The 2008 Colorado Democratic presidential caucuses took place on Super Tuesday, February 5, 2008. As he did in every other state that held a caucus rather than a primary, Barack Obama won the caucus by a wide, two-to-one margin over Hillary Clinton.

==Process==
As a cost-saving measure, Colorado stopped holding primary elections in 2000 in favor of a caucus system. Caucuses are run and paid for by the political parties. Both Republican and Democratic Caucus started at 7 p.m.

The Colorado Democratic Caucus was a closed caucus, open only to registered voters who registered as Democrats no later than December 5, 2007, with the exception of 18-year-olds or new citizens, who could register at the caucus site. The precinct chairs took presidential preference polls of all caucus attendees; these preference polls were reported to the media. After the preference poll, delegates were then selected among the attendees for each viable candidate, and supporters of nonviable groups could re-caucus into viable groups.

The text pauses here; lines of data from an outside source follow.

/-- the three scale facts of `□⁺` against the window: `len(y) ≤ L²·L^{j₀}`, `L^{j₀} ≤ 8S/5`, `L^{j₀} > 0`, in the form used below:
on `□⁺`, `(c′/L^{j₀})²·(L^{j(y)}/c′)² ≤ L⁴`. [cite: Balaban1984PropagatorsII, (2.94) p.239, (2.136) p.247, p.235, bookkeeping] -/
theorem sq_scale_le (hL : Odd (ℓ + 1) ∧ 1 < ℓ + 1) {D : TDomains d ℓ Mh k P' R} (hMh1 : 1 ≤ Mh) (hP4 : ∀ μ, 4 ≤ P' μ)
    (c : ↥(cubes D.toDomains)) (hR2 : 2 * (ℓ + 1) ^ 2 ≤ R) {cf : ℝ} (hcf : cf ≠ 0) {y : (geomT D).Site} (hy : y ∈ ST D hMh1 hP4 c) :
    (cf / (((ℓ + 1 : ℕ) : ℝ)) ^ j0 hMh1 hP4 c) ^ 2 * pref cf y ≤ (((ℓ + 1 : ℕ) : ℝ)) ^ 4 := by
  have hR : 2 * (ℓ + 1) ≤ R := le_trans (by nlinarith : 2 * (ℓ + 1) ≤ 2 * (ℓ + 1) ^ 2) hR2
  have hlev : y.1.1 ≤ j0 hMh1 hP4 c + 2 := by
    have h1 := level_le_of_mem_QT hMh1 hP4 c hR ((mem_ST D hMh1 hP4 c y).1 hy)
    have h2 := (j0_le_level hMh1 hP4 c hL hR2).2
    omega
  have hL1 : (1 : ℝ) ≤ ((ℓ + 1 : ℕ) : ℝ) := by exact_mod_cast Nat.succ_pos ℓ
  have hpow : (((ℓ + 1 : ℕ) : ℝ)) ^ (y.1.1 : ℕ) ≤ (((ℓ + 1 : ℕ) : ℝ)) ^ 2 * (((ℓ + 1 : ℕ) : ℝ)) ^ j0 hMh1 hP4 c := by
    rw [← pow_add]; exact pow_le_pow_right₀ hL1 (by omega)
  have hj0 : (0 : ℝ) < (((ℓ + 1 : ℕ) : ℝ)) ^ j0 hMh1 hP4 c := by positivity
  unfold pref
  rw [← mul_pow, div_mul_div_comm, mul_comm cf, mul_div_mul_right _ _ hcf, show ((((ℓ + 1 : ℕ) : ℝ)) ^ 4) = ((((ℓ + 1 : ℕ) : ℝ)) ^ 2) ^ 2 by ring]
  exact pow_le_pow_left₀ (by positivity) ((div_le_iff₀ hj0).2 hpow) 2

/-- on `□⁺`: `|c′|/L^{j₀}·(L²·X·(L^{j(y)}·|c′|⁻¹)) ≤ L⁴·X` for `X ≥ 0` (one more power than gen 30's `pref_scale_le`).
[cite: Balaban1984PropagatorsII, (2.94) p.239, (2.136) p.247, p.235, bookkeeping] -/
theorem lin_scale_le (hL : Odd (ℓ + 1) ∧ 1 < ℓ + 1) {D : TDomains d ℓ Mh k P' R} (hMh1 : 1 ≤ Mh) (hP4 : ∀ μ, 4 ≤ P' μ)
    (c : ↥(cubes D.toDomains)) (hR2 : 2 * (ℓ + 1) ^ 2 ≤ R) {cf : ℝ} (hcf : cf ≠ 0) {y : (geomT D).Site} (hy : y ∈ ST D hMh1 hP4 c) {X : ℝ}
    (hX : 0 ≤ X) :
    |cf| / (((ℓ + 1 : ℕ) : ℝ)) ^ j0 hMh1 hP4 c * ((((ℓ + 1 : ℕ) : ℝ)) ^ 2 * X * ((geomT D).len y * |cf|⁻¹)) ≤ (((ℓ + 1 : ℕ) : ℝ)) ^ 4 * X := by
  have hR : 2 * (ℓ + 1) ≤ R := le_trans (by nlinarith : 2 * (ℓ + 1) ≤ 2 * (ℓ + 1) ^ 2) hR2
  have hlev : y.1.1 ≤ j0 hMh1 hP4 c + 2 := by
    have h1 := level_le_of_mem_QT hMh1 hP4 c hR ((mem_ST D hMh1 hP4 c y).1 hy)
    have h2 := (j0_le_level hMh1 hP4 c hL hR2).2
    omega
  have hL1 : (1 : ℝ) ≤ ((ℓ + 1 : ℕ) : ℝ) := by exact_mod_cast Nat.succ_pos ℓ
  have hpow : (((ℓ + 1 : ℕ) : ℝ)) ^ (y.1.1 : ℕ) ≤ (((ℓ + 1 : ℕ) : ℝ)) ^ 2 * (((ℓ + 1 : ℕ) : ℝ)) ^ j0 hMh1 hP4 c := by
    rw [← pow_add]; exact pow_le_pow_right₀ hL1 (by omega)
  have hj0 : (0 : ℝ) < (((ℓ + 1 : ℕ) : ℝ)) ^ j0 hMh1 hP4 c := by positivity
  have elen : (geomT D).len y = (((ℓ + 1 : ℕ) : ℝ)) ^ (y.1.1 : ℕ) := by rw [geomT_len, mul_one]; push_cast; ring
  have hc : 0 < |cf| := abs_pos.2 hcf
  rw [elen, show |cf| / (((ℓ + 1 : ℕ) : ℝ)) ^ j0 hMh1 hP4 c * ((((ℓ + 1 : ℕ) : ℝ)) ^ 2 * X * ((((ℓ + 1 : ℕ) : ℝ)) ^ (y.1.1 : ℕ) * |cf|⁻¹)) =
    (((ℓ + 1 : ℕ) : ℝ)) ^ 2 * X * ((((ℓ + 1 : ℕ) : ℝ)) ^ (y.1.1 : ℕ) / (((ℓ + 1 : ℕ) : ℝ)) ^ j0 hMh1 hP4 c) by field_simp]
  have hrat : (((ℓ + 1 : ℕ) : ℝ)) ^ (y.1.1 : ℕ) / (((ℓ + 1 : ℕ) : ℝ)) ^ j0 hMh1 hP4 c ≤ (((ℓ + 1 : ℕ) : ℝ)) ^ 2 := (div_le_iff₀ hj0).2 hpow
  calc (((ℓ + 1 : ℕ) : ℝ)) ^ 2 * X * ((((ℓ + 1 : ℕ) : ℝ)) ^ (y.1.1 : ℕ) / (((ℓ + 1 : ℕ) : ℝ)) ^ j0 hMh1 hP4 c)
      ≤ (((ℓ + 1 : ℕ) : ℝ)) ^ 2 * X * (((ℓ + 1 : ℕ) : ℝ)) ^ 2 := mul_le_mul_of_nonneg_left hrat (by positivity)
    _ = (((ℓ + 1 : ℕ) : ℝ)) ^ 4 * X := by ring

/-- on `□⁺`: `c′²·((d+1)·C2F/(8S/5)²)·(L^{j(y)}/c′)² ≤ L⁴·(d+1)·C2F` (`L^{j₀} ≤ 8S/5`, `j(y) ≤ j₀ + 2`).
[cite: Balaban1984PropagatorsII, p.247 (size of Δh_□), (2.94) p.239, bookkeeping] -/
theorem lap_scale_le (hL : Odd (ℓ + 1) ∧ 1 < ℓ + 1) {D : TDomains d ℓ Mh k P' R} (hMh1 : 1 ≤ Mh) (hP4 : ∀ μ, 4 ≤ P' μ)
    (c : ↥(cubes D.toDomains)) (hR2 : 2 * (ℓ + 1) ^ 2 ≤ R) {cf : ℝ} (hcf : cf ≠ 0) {y : (geomT D).Site} (hy : y ∈ ST D hMh1 hP4 c) :
    cf ^ 2 * (((d : ℝ) + 1) * (C2F d ℓ / (8 / 5 * (bigSide ℓ Mh c.1.1 : ℝ)) ^ 2)) * pref cf y ≤
      (((ℓ + 1 : ℕ) : ℝ)) ^ 4 * (((d : ℝ) + 1) * C2F d ℓ) := by
  have hR : 2 * (ℓ + 1) ≤ R := le_trans (by nlinarith : 2 * (ℓ + 1) ≤ 2 * (ℓ + 1) ^ 2) hR2
  have hC := C2F_nonneg d ℓ
  have hlev : y.1.1 ≤ j0 hMh1 hP4 c + 2 := by
    have h1 := level_le_of_mem_QT hMh1 hP4 c hR ((mem_ST D hMh1 hP4 c y).1 hy)
    have h2 := (j0_le_level hMh1 hP4 c hL hR2).2
    omega
  have hL1 : (1 : ℝ) ≤ ((ℓ + 1 : ℕ) : ℝ) := by exact_mod_cast Nat.succ_pos ℓ
  have hpow : (((ℓ + 1 : ℕ) : ℝ)) ^ (y.1.1 : ℕ) ≤ (((ℓ + 1 : ℕ) : ℝ)) ^ 2 * (((ℓ + 1 : ℕ) : ℝ)) ^ j0 hMh1 hP4 c := by
    rw [← pow_add]; exact pow_le_pow_right₀ hL1 (by omega)
  have hj0 : (0 : ℝ) < (((ℓ + 1 : ℕ) : ℝ)) ^ j0 hMh1 hP4 c := by positivity
  have hS : (((ℓ + 1 : ℕ) : ℝ)) ^ j0 hMh1 hP4 c ≤ 8 / 5 * (bigSide ℓ Mh c.1.1 : ℝ) := by
    have hj := (j0_le_level hMh1 hP4 c hL hR2).1
    unfold bigSide; push_cast
    have hL1' : (1 : ℝ) ≤ (ℓ : ℝ) + 1 := by linarith [Nat.cast_nonneg (α := ℝ) ℓ]
    have hM : (1 : ℝ) ≤ Mh := by exact_mod_cast hMh1
    have h1 : ((ℓ : ℝ) + 1) ^ j0 hMh1 hP4 c ≤ ((ℓ : ℝ) + 1) ^ (c.1.1 + 1) := pow_le_pow_right₀ hL1' (by omega)
    have h2 : ((ℓ : ℝ) + 1) ^ (c.1.1 + 1) ≤ (Mh : ℝ) * ((ℓ : ℝ) + 1) ^ (c.1.1 + 1) := le_mul_of_one_le_left (by positivity) hM
    nlinarith [pow_nonneg (by positivity : (0:ℝ) ≤ (ℓ : ℝ) + 1) (c.1.1 + 1)]
  have hS0 : (0 : ℝ) < 8 / 5 * (bigSide ℓ Mh c.1.1 : ℝ) := lt_of_lt_of_le hj0 hS
  -- `cf²·(C/S²)·(Λ/cf)² = C·(Λ/S)²`
  unfold pref
  have e : cf ^ 2 * (((d : ℝ) + 1) * (C2F d ℓ / (8 / 5 * (bigSide ℓ Mh c.1.1 : ℝ)) ^ 2)) * ((((ℓ + 1 : ℕ) : ℝ)) ^ (y.1.1 : ℕ) / cf) ^ 2 =
      (((d : ℝ) + 1) * C2F d ℓ) * ((((ℓ + 1 : ℕ) : ℝ)) ^ (y.1.1 : ℕ) / (8 / 5 * (bigSide ℓ Mh c.1.1 : ℝ))) ^ 2 := by
    field_simp
  rw [e, mul_comm ((((ℓ + 1 : ℕ) : ℝ)) ^ 4)]
  refine mul_le_mul_of_nonneg_left ?_ (by positivity)
  have hrat : (((ℓ + 1 : ℕ) : ℝ)) ^ (y.1.1 : ℕ) / (8 / 5 * (bigSide ℓ Mh c.1.1 : ℝ)) ≤ (((ℓ + 1 : ℕ) : ℝ)) ^ 2 :=
    (div_le_iff₀ hS0).2 (hpow.trans (mul_le_mul_of_nonneg_left hS (by positivity)))
  rw [show ((((ℓ + 1 : ℕ) : ℝ)) ^ 4) = ((((ℓ + 1 : ℕ) : ℝ)) ^ 2) ^ 2 by ring]
  exact pow_le_pow_left₀ (by positivity) hrat 2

Candidates were required to reach a 15-percent threshold for viability within each level of the selection process.

Following the local caucuses, county conventions, congressional district conventions, and the state convention, on May 17, 2008, were held to finally apportion delegates to the Democratic National Convention.

==Polls==
A Denver Post poll from late January indicated that Barack Obama was leading Hillary Clinton, though polls from earlier in the year had shown Clinton with a double-digit lead.

==Results==

=== Precinct Caucus Results ===
Total Precincts: 3,205

Caucus date: February 5, 2008

2008 Colorado Democratic Presidential Caucus Results
| Party |  | Candidate | Votes | Percentage | Delegates |
|  | Democratic | Barack Obama | 80,113 | 66.53% | 35 |
|  | Democratic | Hillary Clinton | 38,839 | 32.26% | 20 |
|  | Democratic | Uncommitted | 1,260 | 1.05% | 0 |
|  | Democratic | John Edwards | 102 | 0.08% | 0 |
|  | Democratic | Dennis Kucinich | 58 | 0.05% | 0 |
|  | Democratic | Mike Gravel | 18 | 0.01% | 0 |
|  | Democratic | Bill Richardson | 17 | 0.01% | 0 |
|  | Democratic | Joe Biden | 4 | 0.00% | 0 |
|  | Democratic | Christopher Dodd | 0 | 0.00% | 0 |
| Totals |  |  | 120,971 | 100.00% | 55 |
| Voter turnout |  |  | % |  | — |

===County Assembly and Convention Results===

Assembly/Convention Dates: February 20–March 17, 2008

National pledged delegates determined: 0 (of 55)
| Key: | Withdrew prior to contest |

Colorado Democratic presidential county assemblies/conventions, 2008 99% of counties reporting
| Candidate | County delegates | Percentage | Estimated national delegates |
| Barack Obama | 6,199 | 62.65% | 36 |
| Hillary Clinton | 3,270 | 32.05% | 19 |
| Uncommitted | 426 | 4.31% | 0 |
| Totals | 9,895 | 100.00% | 55 |

===Congressional District Convention Results===

Convention Dates: May 3–16, 2008

National pledged delegates determined: 36 (of 55)
| Key: | Withdrew prior to contest |

Colorado Democratic presidential congressional district conventions, 2008 100% of districts reporting
| Candidate | District delegates | Percentage | Estimated national delegates |
| Barack Obama | 23 | 63.9% | 36 |
| Hillary Clinton | 13 | 36.1% | 19 |
| Totals | 36 | 100% | 55 |

===State Convention Results===

Convention Date: May 17, 2008

National pledged delegates determined: 19 (of 55)
| Key: | Withdrew prior to contest |

Colorado Democratic presidential state convention, 2008
| Candidate | At-Large and PLEO delegates | Percentage | National delegates |
| Barack Obama | 13 | 68.4% | 36 |
| Hillary Clinton | 6 | 31.6% | 19 |
| Totals | 19 | 100% | 55 |

==Analysis==
Barack Obama's large margin of victory in the Colorado Democratic Caucus can be traced to a number of factors. The Clinton campaign largely ignored organizing for caucuses and rather spent their time getting the vote out in bigger, more crucial states that had more delegates up for grabs. The Obama campaign took advantage of this and it ultimately paid off as caucusgoers in Colorado awarded Obama a more than two-to-one margin of victory. Obama performed extremely well statewide and won nearly every county. Clinton performed the best in Eastern Colorado where she won the more rural and conservative counties in the Eastern Slope.